The Irish Republic has had its credit rating downgraded by a leading ratings agency, Standard and Poor's (S&P).
S&P fears that the growing cost of propping up the country's troubled banking sector will further weaken the government's finances.
It now thinks that the Irish government will spend 90bn euros ($101bn; £74bn) helping the banks, 10bn euros higher than previous estimates.
The country's own debt agency described the analysis as "flawed".
It claimed that S&P's outlook was based on an "extreme and unrealistic" scenario of the cost of recapitalising the banks and questioned its calculations.
S&P cut the rating one step to from AA to AA-, its lowest since 1995.
This follows clearance earlier this month for an additional injection of 10bn euros into Anglo Irish Bank.

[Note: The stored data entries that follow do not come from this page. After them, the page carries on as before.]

import Summits.ValiantsHypothesis.ValiantsHypothesis.Theorems.LacunarySymmetroidMatrixDescartesFiniteSectorPairSumMasks

/-!
# `MatrixDescartes` — line «stamp»: `ν(11,6) ≤ 1475 = n(11,5)` finite core, kernel slices (part G)

HONEST FRAMING.  Object-search cell `pub-symmetroid`, seat val-sym-door-p5 g12.  HELPER of the crux item `stmt-ValiantsHypothesis-18050` with NO closure claim and no statement about
pencils: SLICES (value #2 of the sorted free values in a range) of the pruned enumeration behind `StampLawAt 11 6 1475` (transfer in
`…FiniteSectorStampCeilingElevenSix`), in the WALKER shape of `…FiniteSectorIterMasksWalk`: every slice is one Bool term (raw `Nat.rec` walkers over the
candidates of each level, children of a prefix = an interval by the monotone cover guard, `11`-fold sums as lagged raw-recursor iterates of the shift-or step, the last
level incremental over the cached prefix masks), `decide +kernel`.  The whole enumeration has 6 370 316 live prefixes.  Nothing here bears on the crux, the doors, or `VP ≠ VNP`.
[folklore] Finite enumeration (postage-stamp numbers `n(11,·)`); no citation is load-bearing.
-/

-- `Summit.ValiantsHypothesis.ValiantsHypothesis.…` repeats a component by the D-0017 layout
-- (single-conjunct summit), which the `dupNamespace` linter flags; the name is mandated.
set_option linter.dupNamespace false

namespace Summit.ValiantsHypothesis.ValiantsHypothesis.Theorems.LacunarySymmetroidMatrixDescartes.FiniteSector

set_option synthInstance.maxSize 2000000 in
set_option synthInstance.maxHeartbeats 2000000 in
set_option maxHeartbeats 4000000 in
/-- **Finite core of `ν(11,6) ≤ 1475`, slice: value #2 in `[21, 23)`** (425 383 live prefixes; the pruned nested enumeration of the sorted
value lists as ONE Bool walker term — raw `Nat.rec` levels, lagged raw-recursor `11`-fold sum masks, incremental last level; `decide` in the kernel). [folklore] -/
theorem stampWalk_eleven_six_s2_21_23 :
    (@Nat.rec (fun _ => ℕ → Bool) (fun _ => true) (fun (_ : ℕ) (ih : ℕ → Bool) (a : ℕ) => cond (Nat.beq (Nat.mod (Nat.div (@Nat.rec (fun _ => ℕ) ((fun (E : ℕ) => @List.rec ℕ (fun _ => ℕ) 0 (fun (x : ℕ) (_ : List ℕ) (acc : ℕ) => Nat.lor acc (Nat.shiftLeft E x)) [0, 1]) 1) (fun (_ acc : ℕ) => (fun (E : ℕ) => @List.rec ℕ (fun _ => ℕ) 0 (fun (x : ℕ) (_ : List ℕ) (acc : ℕ) => Nat.lor acc (Nat.shiftLeft E x)) [0, 1]) acc) 10) (Nat.pow 2 (a - 1))) 2) 1) (((@Nat.rec (fun _ => ℕ → Bool) (fun _ => true) (fun (_ : ℕ) (ih : ℕ → Bool) (b : ℕ) => cond (Nat.beq (Nat.mod (Nat.div (@Nat.rec (fun _ => ℕ) ((fun (E : ℕ) => @List.rec ℕ (fun _ => ℕ) 0 (fun (x : ℕ) (_ : List ℕ) (acc : ℕ) => Nat.lor acc (Nat.shiftLeft E x)) [0, 1, a]) 1) (fun (_ acc : ℕ) => (fun (E : ℕ) => @List.rec ℕ (fun _ => ℕ) 0 (fun (x : ℕ) (_ : List ℕ) (acc : ℕ) => Nat.lor acc (Nat.shiftLeft E x)) [0, 1, a]) acc) 10) (Nat.pow 2 (b - 1))) 2) 1) (((@Nat.rec (fun _ => ℕ → Bool) (fun _ => true) (fun (_ : ℕ) (ih : ℕ → Bool) (c : ℕ) => cond (Nat.beq (Nat.mod (Nat.div (@Nat.rec (fun _ => ℕ) ((fun (E : ℕ) => @List.rec ℕ (fun _ => ℕ) 0 (fun (x : ℕ) (_ : List ℕ) (acc : ℕ) => Nat.lor acc (Nat.shiftLeft E x)) [0, 1, a, b]) 1) (fun (_ acc : ℕ) => (fun (E : ℕ) => @List.rec ℕ (fun _ => ℕ) 0 (fun (x : ℕ) (_ : List ℕ) (acc : ℕ) => Nat.lor acc (Nat.shiftLeft E x)) [0, 1, a, b]) acc) 10) (Nat.pow 2 (c - 1))) 2) 1) (((@Nat.rec (fun _ => ℕ → Bool) (fun _ => true) (fun (_ : ℕ) (ih : ℕ → Bool) (g : ℕ) => cond (Nat.beq (Nat.mod (Nat.div (@Nat.rec (fun _ => ℕ) ((fun (E : ℕ) => @List.rec ℕ (fun _ => ℕ) 0 (fun (x : ℕ) (_ : List ℕ) (acc : ℕ) => Nat.lor acc (Nat.shiftLeft E x)) [0, 1, a, b, c]) 1) (fun (_ acc : ℕ) => (fun (E : ℕ) => @List.rec ℕ (fun _ => ℕ) 0 (fun (x : ℕ) (_ : List ℕ) (acc : ℕ) => Nat.lor acc (Nat.shiftLeft E x)) [0, 1, a, b, c]) acc) 10) (Nat.pow 2 (g - 1))) 2) 1) ((!(Nat.beq (Nat.mod (@Nat.rec (fun _ => ℕ) 1 (fun (k acc : ℕ) => Nat.lor (@Nat.rec (fun _ => ℕ) ((fun (E : ℕ) => @List.rec ℕ (fun _ => ℕ) 0 (fun (x : ℕ) (_ : List ℕ) (acc : ℕ) => Nat.lor acc (Nat.shiftLeft E x)) [0, 1, a, b, c]) 1) (fun (_ acc : ℕ) => (fun (E : ℕ) => @List.rec ℕ (fun _ => ℕ) 0 (fun (x : ℕ) (_ : List ℕ) (acc : ℕ) => Nat.lor acc (Nat.shiftLeft E x)) [0, 1, a, b, c]) acc) k) (Nat.shiftLeft acc g)) 11) (2 ^ 1477)) (2 ^ 1477 - 1))) && ih (g + 1)) true) (1478 - (c + 1)) (c + 1))) && ih (c + 1)) true) (1478 - (b + 1)) (b + 1))) && ih (b + 1)) true) ((23 - ((a + 1) + (21 - (a + 1))))) (((a + 1) + (21 - (a + 1)))))) && ih (a + 1)) true) (1478 - (2)) (2)) = true := by
  decide +kernel

end Summit.ValiantsHypothesis.ValiantsHypothesis.Theorems.LacunarySymmetroidMatrixDescartes.FiniteSector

The agency now forecasts that net government debt - the sum of all borrowing - will rise to 113% of GDP in 2010. That would be a substantial increase on the 64% level recorded in 2009.
It would also make it one of the highest in the eurozone and well above its projections for Spain (65%) and Belgium (98%).

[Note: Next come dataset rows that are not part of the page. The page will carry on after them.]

import Literature.MathematicalPhysics.QuantumFieldTheory.Balaban1983to89.T3NestedUnitLaws
import Literature.MathematicalPhysics.QuantumFieldTheory.Balaban1983to89.T3UnitLawDensityEML
import Literature.MathematicalPhysics.QuantumFieldTheory.Balaban1983to89.T3DescentFibreTower
import Literature.MathematicalPhysics.QuantumFieldTheory.Balaban1983to89.BlockAveragingSectionPlaq
import Literature.MathematicalPhysics.QuantumFieldTheory.Balaban1983to89.T3LevelShift
import HarnessLib

/-!
# Crux `FluctuationComparisonRegPrIntL` (stmt-QuantumFields-20520, rung R3), LINE g25-1 «organ_tangent» — the SECTION binder of
# ✓`OrganTangentTriangularChart.regularPackage_of_oneVariableInverseLaws` ((L5) v2, ✓p782575) DISCHARGED BY NAME:
# a continuous (hence measurable) GLOBAL right inverse of Bałaban's one-step `descend` at the printed smearing `ℰp`

LEAD-20520 width seat ym-ust-20520-w3 g22 (cell ym3-torus), `--supports stmt-QuantumFields-20520` (helper).  THEOREMS ONLY, def-free.

(L5) v2 displays, among the inputs of the spliced triangular chart, a SECTION of `descend F ℰp j` over the coarse window:
`(s : T_j → T_{j+1}) (hsm : Measurable s) (hs : ∀ V, PlaqSmall θ_j V → descend F ℰp j (s V) = V)`.  The tree already holds one for
EVERY `V` (no window needed): the FACE SECTION `faceSec` of the (0.4) block averaging ([Balaban1987RG1] (0.4): the coarse bond variable on
every fine bond exiting its block, `1` elsewhere; ✓`BlockAveragingSection.blockAvg_faceSec` — exact right inverse of `blockAvg ℰ` for every
`ℰ` with `ℰ(1,…,1) = 1`, in particular `ℰp = expMeanLogSU` by ✓`T3DescentFibreTower.expMeanLogSU_E_one`), composed with the level
identification `fieldShift` of ✓`T3LevelShift` (`descend = fieldShift ∘ blockAvg₀`).  This file proves: `faceSec` is CONTINUOUS and
MEASURABLE (each coordinate is a coordinate projection or the constant `1`); ★`descend_faceSec_fieldShift : descend F ℰp j (faceSec
(fieldShift h.symm V)) = V` for all `V`; the section maps `δ`-small fields to `δ`-small fields (gain `1`, ✓`plaqSmall_faceSec` +
✓`plaqHol_fieldShift`); and the ∃-package ★`exists_continuous_section_descend` in exactly the shape (L5) v2 consumes
(`s := fun V => faceSec (fieldShift (sitesPerDir_descend F j 0).symm V)`).  (The crux workfile `Lines/organ_twisted_fibre.lean` has the same
right-inverse computation under a `def sliceLift`; Cruxes files are not importable — this is the def-free Theorems form.)

HONEST FRAMING: folklore about an explicit section; nothing of Bałaban's analysis is asserted or proved; the chart laws, (C3), (A), COAREA∘,
VER∘, O1, crux 20520, `YM3TorusSU2` are NOT proved; registry `Lines/semiclassical_s2beta.lean` v11.4 (★★OWNER RULING №36) untouched; rung
R3 = SU(2) YM₃ on T³ — NOT d = 4, NOT infinite volume, NOT a mass gap, NOT Clay; the Yang–Mills mass gap is NOT proved by any of this.
-/

set_option autoImplicit false

noncomputable section

namespace Summit.QuantumFields.YangMills.Theorems.OrganTangentDescendSection

open MeasureTheory Filter Topology Set
open Literature.MathematicalPhysics.QuantumFieldTheory.Balaban1983to89
open T4Continuum T3ContinuumYM3Torus T3NestedUnitLaws T3UnitLawDensityEML T3LevelShift
open Literature.MathematicalPhysics.QuantumFieldTheory.Balaban1983to89.BlockAveragingSection (faceSec ExitsBlock blockAvg_faceSec)
open Literature.MathematicalPhysics.QuantumFieldTheory.Balaban1983to89.BlockAveragingSectionPlaq (plaqSmall_faceSec)
open Literature.MathematicalPhysics.QuantumFieldTheory.Balaban1983to89.T3DescentFibreTower (expMeanLogSU_E_one)

/-! ## §1 The face section is continuous and measurable (any group) -/

section FaceSec

variable {P : Params} {j : ℕ} {G : Type*} [GaugeGroup G]

/-- `faceSec` is continuous: every coordinate is a coordinate projection or the constant `1` [folklore].
[cite: Balaban1987RG1, (0.4) p.253] -/
theorem continuous_faceSec [TopologicalSpace G] : Continuous (faceSec : GaugeField P (j + 1) G → GaugeField P j G) := by
  refine continuous_pi fun b => ?_
  by_cases h : ExitsBlock b
  · simp only [faceSec, h, if_true]
    exact continuous_apply _
  · simp only [faceSec, h, if_false]
    exact continuous_const

/-- `faceSec` is measurable for the product σ-algebras [folklore]. [cite: Balaban1985Averaging, (10) p.19] -/
theorem measurable_faceSec [MeasurableSpace G] : Measurable (faceSec : GaugeField P (j + 1) G → GaugeField P j G) := by
  refine measurable_pi_lambda _ fun b => ?_
  by_cases h : ExitsBlock b
  · simp only [faceSec, h, if_true]
    exact measurable_pi_apply _
  · simp only [faceSec, h, if_false]
    exact measurable_const

omit [GaugeGroup G] in
/-- `fieldShift h` is continuous (a reindexing of coordinates) [folklore]. [cite: Balaban1987RG1, (0.1) p.251] -/
theorem continuous_fieldShift [TopologicalSpace G] {F : T3Family} {m K k m' K' k' : ℕ}
    (h : (F.PP m K).sitesPerDir k = (F.PP m' K').sitesPerDir k') :
    Continuous (fieldShift h : GaugeField (F.PP m' K') k' G → GaugeField (F.PP m K) k G) :=
  continuous_pi fun _ => continuous_apply _

end FaceSec

/-! ## §2 A global continuous section of `descend F ℰp j` -/

section Descend

variable (F : T3Family) (j : ℕ)

/-- ★ **THE FACE SECTION INVERTS `descend` EVERYWHERE**: `descend F ℰp j (faceSec (fieldShift h.symm V)) = V` for every coarse `V`
(`h := sitesPerDir_descend F j 0`; ✓`blockAvg_faceSec` at `ℰp` by ✓`expMeanLogSU_E_one`, then ✓`fieldShift_symm_fieldShift`).
[cite: Balaban1987RG1, (0.4) p.253] -/
theorem descend_faceSec_fieldShift (V : GaugeField (F.P j) 0 ↥(Matrix.specialUnitaryGroup (Fin 2) ℂ)) :
    descend F ℰp j (faceSec (fieldShift (sitesPerDir_descend F j 0).symm V)) = V := by
  have hj : 0 + 1 ≤ (F.P (j + 1)).m + (F.P (j + 1)).K := by show 0 + 1 ≤ F.m + (j + 1); omega
  exact (congrArg (fieldShift (sitesPerDir_descend F j 0))
    (blockAvg_faceSec hj ℰp expMeanLogSU_E_one (fieldShift (sitesPerDir_descend F j 0).symm V))).trans
    (fieldShift_symm_fieldShift _ V)

/-- The section is continuous. [cite: Balaban1987RG1, (0.4) p.253] -/
theorem continuous_section :
    Continuous (fun V : GaugeField (F.P j) 0 ↥(Matrix.specialUnitaryGroup (Fin 2) ℂ) =>
      (faceSec (fieldShift (sitesPerDir_descend F j 0).symm V) :
        GaugeField (F.P (j + 1)) 0 ↥(Matrix.specialUnitaryGroup (Fin 2) ℂ))) :=
  continuous_faceSec.comp (continuous_fieldShift _)

/-- The section is measurable. [cite: Balaban1985Averaging, (10) p.19] -/
theorem measurable_section :
    Measurable (fun V : GaugeField (F.P j) 0 ↥(Matrix.specialUnitaryGroup (Fin 2) ℂ) =>
      (faceSec (fieldShift (sitesPerDir_descend F j 0).symm V) :
        GaugeField (F.P (j + 1)) 0 ↥(Matrix.specialUnitaryGroup (Fin 2) ℂ))) :=
  measurable_faceSec.comp (measurable_fieldShift _)

/-- The section has GAIN `1` on small fields: a `δ`-small coarse field (`δ > 0`) lifts to a `δ`-small fine field
(✓`plaqSmall_faceSec` + ✓`plaqHol_fieldShift`). [cite: Balaban1987RG1, (0.18) p.255] -/
theorem plaqSmall_section {δ : ℝ} (hδ : 0 < δ) (V : GaugeField (F.P j) 0 ↥(Matrix.specialUnitaryGroup (Fin 2) ℂ))
    (hV : PlaqSmall δ V) :
    PlaqSmall δ (faceSec (fieldShift (sitesPerDir_descend F j 0).symm V) :
      GaugeField (F.P (j + 1)) 0 ↥(Matrix.specialUnitaryGroup (Fin 2) ℂ)) := by
  have hj : 0 + 1 ≤ (F.P (j + 1)).m + (F.P (j + 1)).K := by show 0 + 1 ≤ F.m + (j + 1); omega
  have hW : PlaqSmall δ (fieldShift (sitesPerDir_descend F j 0).symm V) := fun p => by
    rw [plaqHol_fieldShift]; exact hV _
  exact plaqSmall_faceSec hj hδ hW

/-- ★ **∃-PACKAGE — the SECTION binder of (L5) v2 discharged**: a continuous, measurable, global right inverse of `descend F ℰp j`
with gain `1` on small fields; in particular `(s, hsm, hs)` of ✓`OrganTangentTriangularChart.regularPackage_of_oneVariableInverseLaws`
(whose `hs` asks the identity on the window only). [cite: Balaban1987RG1, (0.4) p.253] -/
theorem exists_continuous_section_descend :
    ∃ s : GaugeField (F.P j) 0 ↥(Matrix.specialUnitaryGroup (Fin 2) ℂ) →
        GaugeField (F.P (j + 1)) 0 ↥(Matrix.specialUnitaryGroup (Fin 2) ℂ),
      Continuous s ∧ Measurable s ∧ (∀ V, descend F ℰp j (s V) = V) ∧
        ∀ (δ : ℝ), 0 < δ → ∀ V, PlaqSmall δ V → PlaqSmall δ (s V) :=
  ⟨fun V => faceSec (fieldShift (sitesPerDir_descend F j 0).symm V), continuous_section F j, measurable_section F j,
    descend_faceSec_fieldShift F j, fun _ hδ V hV => plaqSmall_section F j hδ V hV⟩

end Descend

end Summit.QuantumFields.YangMills.Theorems.OrganTangentDescendSection

end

The rating could be cut again if the costs of the bail-out rise or the economic recovery becomes more sluggish, S&P warned, but could rise if the position unexpectedly improves.
Borrowing costs rising
S&P's AA rating means it considers a borrower to have "a very strong capacity to meet financial committments".
But a lower rating can make it more expensive for governments to borrow money on the markets - vital for countries needing to finance large deficits, such as the Irish Republic.
Its cost of borrowing, as indicated by government bond yields, rose after the downgrade was announced to 5.38%.
Unlike some other eurozone economies which were under scrutiny following the EU bail-out of Greece, Irish bond yields have risen sharply in the last three months.
This is a sign of investors' falling confidence in the country's ability to pay back its debt.
But although its yields have been rising compared with fast-growing Germany, they are still half of those faced by the Greek government and demand for its bonds has held up.
The Irish economy has been affected by a damaging recession prompted by the global financial crisis and the collapse of the once-booming property market.
This weighed heavily on Irish banks, which have needed massive injections of government money.
The Irish government has already taken steps to cut spending and it maintains that government finances are stabilising.
It expects to be able to reduce its deficit to the European target of 3% by the end of 2014, from this year's expected level of 11.6%.